What the task requires =>
Print exactly the lines from the line with "obtain ⟨V₀, hV₀, h⟩" to the last line of the data, please, both included.

- - - - - - -

/-- **S4 from the quadratic coin budget.** If the QUADRATIC coin budget `κ Σ_{n<H} (w⁻¹ρ_n)²` has, for
`0 ≤ κ ≤ κ₀(V)`, an exponential moment of vanishing window pressure under `G_N` (uniformly in `H` and the row), then
the registered conclusion of `stub_coinBudgetLD` holds, with `t₀ = √(κ₀/32)/L` (`min ≤` its quadratic branch;
monotonicity of `∫⁻`). This hypothesis is the precise input S4 is missing (no engine for it in the tree). -/
theorem coinBudgetLD_of_quadratic
    (hQ : ∃ σ₀ : ℝ, 0 < σ₀ ∧ ∀ (a₀ θ₀ : ℝ) (u₀ : V3), 0 < a₀ → 0 < θ₀ → ∀ σ : ℝ, 0 < σ → σ < σ₀ →
      ∀ Φ : (N : ℕ) → Flow σ N, ∃ V₀ : ℝ, 0 < V₀ ∧ ∀ V : ℝ, V₀ ≤ V → ∃ κ₀ : ℝ, 0 < κ₀ ∧
        ∀ κ : ℝ, 0 ≤ κ → κ ≤ κ₀ → ∀ ε : ℝ, 0 < ε → ∃ τ₀ : ℝ, 0 < τ₀ ∧ ∀ τ : ℝ, τ₀ ≤ τ →
          ∃ N₀ : ℕ, ∀ N : ℕ, N₀ ≤ N → ∀ (H : ℕ) (r : Option (Fin 3)),
            ∫⁻ z, ENNReal.ofReal (Real.exp (κ * ∑ n ∈ Finset.range H,
                ((window τ N)⁻¹ * coinRange σ τ V (Φ N) r n z) ^ 2)) ∂(gibbs σ a₀ θ₀ u₀ N (Φ N)) ≤
              ENNReal.ofReal (Real.exp (ε * ((N : ℝ) + 1)))) :
    ∃ σ₀ : ℝ, 0 < σ₀ ∧ ∀ (a₀ θ₀ : ℝ) (u₀ : V3), 0 < a₀ → 0 < θ₀ → ∀ σ : ℝ, 0 < σ → σ < σ₀ →
      ∀ Φ : (N : ℕ) → Flow σ N, ∀ L : ℝ, 0 < L → ∃ V₀ : ℝ, 0 < V₀ ∧ ∀ V : ℝ, V₀ ≤ V → ∃ t₀ : ℝ, 0 < t₀ ∧
        ∀ t : ℝ, 0 ≤ t → t ≤ t₀ → ∀ ε : ℝ, 0 < ε → ∃ τ₀ : ℝ, 0 < τ₀ ∧ ∀ τ : ℝ, τ₀ ≤ τ →
          ∃ N₀ : ℕ, ∀ N : ℕ, N₀ ≤ N → ∀ (H : ℕ) (r : Option (Fin 3)),
            ∫⁻ z, ENNReal.ofReal (Real.exp (∑ n ∈ Finset.range H,
                min (32 * (t * L) ^ 2 * ((window τ N)⁻¹ * coinRange σ τ V (Φ N) r n z) ^ 2)
                  (16 * (t * L) * ((window τ N)⁻¹ * coinRange σ τ V (Φ N) r n z)))) ∂(gibbs σ a₀ θ₀ u₀ N (Φ N)) ≤
              ENNReal.ofReal (Real.exp (ε * ((N : ℝ) + 1))) := by
  obtain ⟨σ₀, hσ₀, h⟩ := hQ
  refine ⟨σ₀, hσ₀, fun a₀ θ₀ u₀ ha hθ σ hσ hσ' Φ L hL => ?_⟩
  obtain ⟨V₀, hV₀, h⟩ := h a₀ θ₀ u₀ ha hθ σ hσ hσ' Φ
  refine ⟨V₀, hV₀, fun V hV => ?_⟩
  obtain ⟨κ₀, hκ₀, h⟩ := h V hV
  refine ⟨Real.sqrt (κ₀ / 32) / L, by positivity, fun t ht0 ht ε hε => ?_⟩
  have hκ : 32 * (t * L) ^ 2 ≤ κ₀ := by
    have h1 : t * L ≤ Real.sqrt (κ₀ / 32) := by rwa [le_div_iff₀ hL] at ht
    have h2 : (t * L) ^ 2 ≤ κ₀ / 32 := by
      calc (t * L) ^ 2 ≤ Real.sqrt (κ₀ / 32) ^ 2 := pow_le_pow_left₀ (by positivity) h1 2
        _ = κ₀ / 32 := Real.sq_sqrt (by positivity)
    linarith
  obtain ⟨τ₀, hτ₀, h⟩ := h (32 * (t * L) ^ 2) (by positivity) hκ ε hε
  refine ⟨τ₀, hτ₀, fun τ hτ => ?_⟩
  obtain ⟨N₀, h⟩ := h τ hτ
  refine ⟨N₀, fun N hN H r => le_trans (lintegral_mono fun z => ?_) (h N hN H r)⟩
  exact ENNReal.ofReal_le_ofReal (Real.exp_le_exp.2
    (budget_le_quadratic t L (fun n => (window τ N)⁻¹ * coinRange σ τ V (Φ N) r n z) H))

- - - - - - -

Finished task =>
  obtain ⟨V₀, hV₀, h⟩ := h a₀ θ₀ u₀ ha hθ σ hσ hσ' Φ
  refine ⟨V₀, hV₀, fun V hV => ?_⟩
  obtain ⟨κ₀, hκ₀, h⟩ := h V hV
  refine ⟨Real.sqrt (κ₀ / 32) / L, by positivity, fun t ht0 ht ε hε => ?_⟩
  have hκ : 32 * (t * L) ^ 2 ≤ κ₀ := by
    have h1 : t * L ≤ Real.sqrt (κ₀ / 32) := by rwa [le_div_iff₀ hL] at ht
    have h2 : (t * L) ^ 2 ≤ κ₀ / 32 := by
      calc (t * L) ^ 2 ≤ Real.sqrt (κ₀ / 32) ^ 2 := pow_le_pow_left₀ (by positivity) h1 2
        _ = κ₀ / 32 := Real.sq_sqrt (by positivity)
    linarith
  obtain ⟨τ₀, hτ₀, h⟩ := h (32 * (t * L) ^ 2) (by positivity) hκ ε hε
  refine ⟨τ₀, hτ₀, fun τ hτ => ?_⟩
  obtain ⟨N₀, h⟩ := h τ hτ
  refine ⟨N₀, fun N hN H r => le_trans (lintegral_mono fun z => ?_) (h N hN H r)⟩
  exact ENNReal.ofReal_le_ofReal (Real.exp_le_exp.2
    (budget_le_quadratic t L (fun n => (window τ N)⁻¹ * coinRange σ τ V (Φ N) r n z) H))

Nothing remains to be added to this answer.